▶ Task description
Please print the entries below exactly, from the line with "Compos. Math. 156 (2020), §4.1 (p. 17)." through the line with "(1970), §24 p. 237.", including both of those lines and leaving out all others.
------------------------------------------------
import Literature.AlgebraicGeometry.HodgeTheory.AbelianVarietyRingActionTorsionBlockCount
import Literature.AlgebraicGeometry.AbelianSchemes.TorsionSectionsPointsCount
import Literature.AlgebraicGeometry.AbelianSchemes.AbelianSchemeOverFibreDim
import HarnessLib

/-!
# Socket (S-H) closed over a complex geometric point: the `w`-block of `A[p^∞]` at a special point has height `2ef`
# for an abelian scheme of relative dimension `[F : ℚ]` with `𝒪_F`-multiplication

Topic `Literature/AlgebraicGeometry/HodgeTheory`; namespace `Literature.AlgebraicGeometry.HodgeTheory.RingAction`.  THEOREMS ONLY (no
definition, no named fact, no instance, no notation, no `sorry`).  Cell `hodgecm-mathlib` (D-0151), FLOOR 0, P6 «MOD programme» (crux
hLiu418 = stmt-HodgeConjecture-24832, `--supports`): FILE 4 (JUNCTION WITH THE K∕BT CHAIN) of the GEN organ **(S-H-A) «TATE∕BETTI-MODULE
COMPARISON FOR THE `e_w`-COUNT»** (A-p18 (g30), 2026-09-01).  ★ DEAL 9 v2 `TorsionSectionsPointsCount` §4
(`RingAction.hrank_specialFibre_of_natCard_fixedPoints_torsionPoints`) turns a COUNT of the `pⁿ`-torsion points of the geometric generic
fibre `𝒜_Ω` fixed by `ι_Ω(a_n)` — at ANY geometric point `Ω` of characteristic `0` of the local base `Spec R₀` — into the block height of
the `w`-block of `𝒜_κ[p^∞]` at any field-valued point `κ`; ★ FILE 3 `AbelianVarietyRingActionTorsionBlockCount` computes that count OVER `ℂ`
(`= p^{n·2ef}`, from `H₁(A(ℂ); ℤ)` — RANK FREE OF CHARGE).  THIS FILE takes `Ω := ℂ`: for an abelian scheme `𝒜 → Spec R₀` of relative
dimension `[F : ℚ]` with an `𝒪_F`-action and ANY ring homomorphism `R₀ → ℂ` (a complex point of the base), the socket (S-H) `hrank` of the
K∕BT desk's ED. 6 line `Cruxes/HLiu418/Lines/F0_P6d_BlockDocking.lean` holds with `h₁ := 2*e*f` at every field-valued point of `Spec R₀` — no
PEL ∕ Kottwitz input, no `p`-adic comparison, no choice of `Ω = F̄_w`.  What the record must still supply per special point `x̄`: a local ring
`R₀` under `x̄` carrying the tuple (★ `GaloisThickeningIntegralPackage` ∕ `extendPoint`) together with ONE ring homomorphism `R₀ → ℂ`
(e.g. `R₀ ⊆ ℚ̄ ↪ ℂ` for a strict henselisation inside `ℚ̄`, or the local ring of the model at `x̄` through its function field and `ι₁`).

* §1 `exists_ringHom_End_of_ringAction` — a ring action `act : RingAction O X` on an abelian scheme over a field `K` IS a ring homomorphism
  `ι₀ : O →+* End (X.toAffine.toAbelianVariety)` with `(ι₀ r) = act.i r` on the underlying group-scheme maps (print's «`ι : 𝒪 → End(A)`»).
* §2 HEAD **`hrank_specialFibre_of_complexPoint`** — (S-H) with `h₁ = 2ef` from `gℂ : Spec ℂ → Spec R₀`, `dim = [F : ℚ]` and the block data
  `(w, e, 𝔟, f, a)` of ★ `BlockIdempotentFamily`; and the `hcount`-form **`natCard_fixedPoints_torsionPoints_baseChange_complexPoint`** it rests on.

HC_CM is proved only modulo the printed citations until rung 0 closes; this file is generic and changes no count.

THE PRINT.  [RapoportSmithlingZhang2020Diagonal] §4.1 (p. 17): «`A[p^∞] = ∏_{w∣p} A[w^∞]` … `A[w^∞]` is a `p`-divisible group of height
`n·[F_w : ℚ_p]`» (here `n = 2`); [Tate1967] §2 (2.1)–(2.4) (height of a `p`-divisible group, constancy on a connected base); [MumfordAV1970] §24
p. 237 (`T_p A = H₁ ⊗ ℤ_p` over `ℂ`); [Kottwitz1992] §5 p. 390 («`ι : 𝒪_B → End(A)`» a ring homomorphism).

## References
* [RapoportSmithlingZhang2020Diagonal] M. Rapoport, B. Smithling, W. Zhang, *Arithmetic diagonal cycles on unitary Shimura varieties*,
  Compos. Math. 156 (2020), §4.1 (p. 17).
* [Tate1967] J. T. Tate, *p-divisible groups*, Proc. Conf. Local Fields (Driebergen 1966), Springer 1967, §2 (2.1)–(2.4).
* [MumfordAV1970] D. Mumford, *Abelian Varieties* (1970), §24 p. 237.
* [Kottwitz1992] R. Kottwitz, *Points on some Shimura varieties over finite fields*, JAMS 5 (1992), §5 (p. 390).
-/

set_option autoImplicit false

noncomputable section

-- `X.toAffine.toAbelianVariety.X = X.X` is definitional only above `instances` transparency (as in ★ `TorsionSectionsPointsCount`).
set_option backward.isDefEq.respectTransparency false

open CategoryTheory CategoryTheory.Limits AlgebraicGeometry
open scoped MonObj

namespace Literature.AlgebraicGeometry.HodgeTheory

namespace RingAction

open Literature.AlgebraicGeometry.AbelianSchemes Literature.AlgebraicGeometry.AbelianSchemes.AbelianSchemeOver
open Literature.AlgebraicGeometry.AbelianSchemes.AbelianSchemeOver.RingAction
open Literature.AlgebraicGeometry.GroupSchemes Literature.AlgebraicGeometry.GroupSchemes.IsRingActionBT
open Literature.AlgebraicGeometry.Motives Literature.AlgebraicGeometry.Motives.AbelianVariety
open Literature.AlgebraicGeometry.HodgeTheory.AbelianVariety
open Literature.RingTheory.DedekindDomain NumberField

/-! ## §1 A ring action on an abelian scheme over a field is a ring homomorphism into `End` of the abelian variety -/

/-- **`ι : O → End(A)` is a ring homomorphism** — the tree's `RingAction` (ring structure on `End_S(A)` spelled out by hand: `i (ab) = i b ≫ i a`,
`i (a + b) = i a · i b`, `i 0 = 1`, `i 1 = 𝟙`) read, over a field, as an honest `O →+* End (X.toAffine.toAbelianVariety)` (`End`'s product is
`f * g = g ≫ f`, its sum the group law of `Hom`, ★ `hom_hom_hom_add` ∕ `hom_hom_hom_zero`), with the SAME underlying group-scheme maps.
[cite: Kottwitz1992, §5 (p. 390)] -/
theorem exists_ringHom_End_of_ringAction {K : Type} [Field K] {X : AbelianSchemeOver (Spec (.of K))} [IsCommMonObj X.X]
    {O : Type*} [CommRing O] (act : RingAction O X) :
    ∃ ι₀ : O →+* End X.toAffine.toAbelianVariety, ∀ r : O, (End.asHom (ι₀ r)).hom.hom.hom = act.i r := by
  let φ : O → End X.toAffine.toAbelianVariety := fun r =>
    haveI := act.isMonHom_i r
    (InducedCategory.homMk (Grp.ofHom (A := X.X) (B := X.X) (act.i r)) :
      X.toAffine.toAbelianVariety ⟶ X.toAffine.toAbelianVariety)
  have hφ : ∀ r, (End.asHom (φ r)).hom.hom.hom = act.i r := fun r => rfl
  refine ⟨{ toFun := φ, map_one' := ?_, map_mul' := ?_, map_zero' := ?_, map_add' := ?_ }, hφ⟩
  · apply Motives.AbelianVariety.hom_ext
    change act.i 1 = (𝟙 X.toAffine.toAbelianVariety : X.toAffine.toAbelianVariety ⟶ X.toAffine.toAbelianVariety).hom.hom.hom
    rw [act.i_one]
    rfl
  · intro r s
    apply Motives.AbelianVariety.hom_ext
    change act.i (r * s) = (φ s ≫ φ r).hom.hom.hom
    rw [act.i_mul]
    rfl
  · apply Motives.AbelianVariety.hom_ext
    change act.i 0 = (0 : X.toAffine.toAbelianVariety ⟶ X.toAffine.toAbelianVariety).hom.hom.hom
    rw [act.i_zero]
    rfl
  · intro r s
    apply Motives.AbelianVariety.hom_ext
    change act.i (r + s) = (φ r + φ s).hom.hom.hom
    rw [hom_hom_hom_add, act.i_add]
    show act.i r * act.i s = act.i r * act.i s
    rfl

/-! ## §2 Socket (S-H) over a complex geometric point -/

/-- **THE `hcount` OVER `ℂ` IN THE K∕BT CURRENCY**: for `𝒜 → Spec R₀` of relative dimension `[F : ℚ]` with `act : RingAction (𝓞 F) 𝒜`, a
complex point `gℂ : Spec ℂ → Spec R₀`, and the block data of a prime `w ∣ p` of `𝒪_F` (`#(𝒪_F∕w) = p^f`, `(p) = w^e 𝔟`, `w ⊔ 𝔟 = ⊤`,
`a_n ≡ 1 (w^{en})`, `a_n ≡ 0 (𝔟ⁿ)`): the `pⁿ`-torsion points of the complex abelian variety `𝒜_ℂ` fixed by `ι_ℂ(a_n)` number `p ^ (n * (2*e*f))`
— ★ FILE 3 `natCard_fixedPoints_torsionPoints_blockIdempotent` through the ring homomorphism of §1 and ★ `dim_fibre_of_isOfRelDim`
(`dim 𝒜_ℂ = [F : ℚ]`), in EXACTLY the `hcount` spelling of ★ `hrank_specialFibre_of_natCard_fixedPoints_torsionPoints`.
[cite: RapoportSmithlingZhang2020Diagonal, §4.1 (p. 17)] [cite: MumfordAV1970, §24 p. 237] -/
theorem natCard_fixedPoints_torsionPoints_baseChange_complexPoint {R₀ : Type} [CommRing R₀]
    {𝒜 : AbelianSchemeOver (Spec (.of R₀))} [IsCommMonObj 𝒜.X] {F : Type} [Field F] [NumberField F]
    (hg : 𝒜.IsOfRelDim (Module.finrank ℚ F)) (act : RingAction (𝓞 F) 𝒜)
    {p : ℕ} (hp : p ≠ 0) (w : Ideal (𝓞 F)) [w.IsMaximal] (hw0 : w ≠ ⊥) {f : ℕ} (hf : Nat.card (𝓞 F ⧸ w) = p ^ f)
    {e : ℕ} {𝔟 : Ideal (𝓞 F)} (hx : Ideal.span {(p : 𝓞 F)} = w ^ e * 𝔟) (hcop : w ⊔ 𝔟 = ⊤)
    (a : ℕ → 𝓞 F) (ha1 : ∀ n, a n - 1 ∈ w ^ (e * n)) (ha2 : ∀ n, a n ∈ 𝔟 ^ n)
    (gℂ : Spec (.of ℂ) ⟶ Spec (.of R₀)) [IsCommMonObj (𝒜.baseChange gℂ).X] (n : ℕ) :
    Nat.card {P : (𝒜.baseChange gℂ).toAffine.toAbelianVariety.torsionPoints ℂ ((p ^ n : ℕ) : ℤ) //
      (haveI := (act.baseChange gℂ).isMonHom_i (a n); IsMonHom.monoidHom ((act.baseChange gℂ).i (a n)) (specOver ℂ ℂ))
        (P : (𝒜.baseChange gℂ).toAffine.toAbelianVariety.Points ℂ) =
          (P : (𝒜.baseChange gℂ).toAffine.toAbelianVariety.Points ℂ)} = p ^ (n * (2 * e * f)) := by
  obtain ⟨ι₀, hι₀⟩ := exists_ringHom_End_of_ringAction (act.baseChange gℂ)
  have hdim : Module.finrank ℚ F = (𝒜.baseChange gℂ).toAffine.toAbelianVariety.dim := (dim_fibre_of_isOfRelDim hg gℂ).symm
  rw [← natCard_fixedPoints_torsionPoints_blockIdempotent ι₀ hdim w hw0 hf hx hcop a ha1 ha2 hp n]
  haveI := (act.baseChange gℂ).isMonHom_i (a n)
  refine Nat.card_congr (Equiv.subtypeEquivRight fun P => ?_)
  rw [IsMonHom.monoidHom_apply, IsMonHom.monoidHom_apply, hι₀]

/-- **SOCKET (S-H) OVER A COMPLEX GEOMETRIC POINT — block height `h₁ = 2ef`.**  `𝒜 → Spec R₀` an abelian scheme of relative dimension `[F : ℚ]`
over a local ring with `act : RingAction (𝓞 F) 𝒜`; `w ∣ p` a prime of `𝒪_F` with its block data `(e, 𝔟, f, a)` (★ `BlockIdempotentFamily`);
`gℂ : Spec ℂ → Spec R₀` ANY complex point of the base and `gκ : Spec κ → Spec R₀` ANY field-valued point.  Then the layers of the `w`-block
`ε_κ = β_κ(a)` of `𝒜_κ[p^∞]` have rank `p^{n·2ef}`: `rk_s (Fix ε_κ)_n = p ^ (n * (2 * e * f))` — the `hrank` binder of the K∕BT ED. 6 line
(★ `F0P6dBlockDocking.blockDocking_of_line`, `h₁ := 2*e*f`) at the special point, from ★ DEAL 9 v2 §4 fed with the complex count above.
«`A[w^∞]` has height `2·[F_w : ℚ_p] = 2ef`.» [cite: RapoportSmithlingZhang2020Diagonal, §4.1 (p. 17)] [cite: Tate1967, §2 (2.1)–(2.4)] -/
theorem hrank_specialFibre_of_complexPoint {R₀ : Type} [CommRing R₀] [IsLocalRing R₀]
    {𝒜 : AbelianSchemeOver (Spec (.of R₀))} [IsCommMonObj 𝒜.X] {F : Type} [Field F] [NumberField F]
    (hg : 𝒜.IsOfRelDim (Module.finrank ℚ F)) (act : RingAction (𝓞 F) 𝒜)
    {p : ℕ} (hp : p ≠ 0) (w : Ideal (𝓞 F)) [w.IsMaximal] (hw0 : w ≠ ⊥) {f : ℕ} (hf : Nat.card (𝓞 F ⧸ w) = p ^ f)
    {e : ℕ} {𝔟 : Ideal (𝓞 F)} (hx : Ideal.span {(p : 𝓞 F)} = w ^ e * 𝔟) (hcop : w ⊔ 𝔟 = ⊤)
    (a : ℕ → 𝓞 F) (ha1 : ∀ n, a n - 1 ∈ w ^ (e * n)) (ha2 : ∀ n, a n ∈ 𝔟 ^ n)
    (gℂ : Spec (.of ℂ) ⟶ Spec (.of R₀)) [IsCommMonObj (𝒜.baseChange gℂ).X]
    {κ : Type} [Field κ] (gκ : Spec (.of κ) ⟶ Spec (.of R₀)) [IsCommMonObj (𝒜.baseChange gκ).X] (n : ℕ) (s : ↥(Spec (.of κ))) :
    (((isRingActionBT_pDivisibleGroupMap (act.baseChange gκ) hp (hg.baseChange gκ)).homOfCompatibleFamily a
        (sub_mem_span_pow hx hcop ha1 ha2)).fixLayer n).hom.finrank s = p ^ (n * (2 * e * f)) :=
  RingAction.hrank_specialFibre_of_natCard_fixedPoints_torsionPoints hp hg act a (sub_mem_span_pow hx hcop ha1 ha2)
    (mul_self_sub_mem_span_pow hx hcop ha1 ha2) gℂ (by exact_mod_cast hp) gκ
    (fun m => natCard_fixedPoints_torsionPoints_baseChange_complexPoint hg act hp w hw0 hf hx hcop a ha1 ha2 gℂ m) n s

end RingAction

end Literature.AlgebraicGeometry.HodgeTheory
------------------------------------------------
▶ Written answer
  Compos. Math. 156 (2020), §4.1 (p. 17).
* [Tate1967] J. T. Tate, *p-divisible groups*, Proc. Conf. Local Fields (Driebergen 1966), Springer 1967, §2 (2.1)–(2.4).
* [MumfordAV1970] D. Mumford, *Abelian Varieties* (1970), §24 p. 237.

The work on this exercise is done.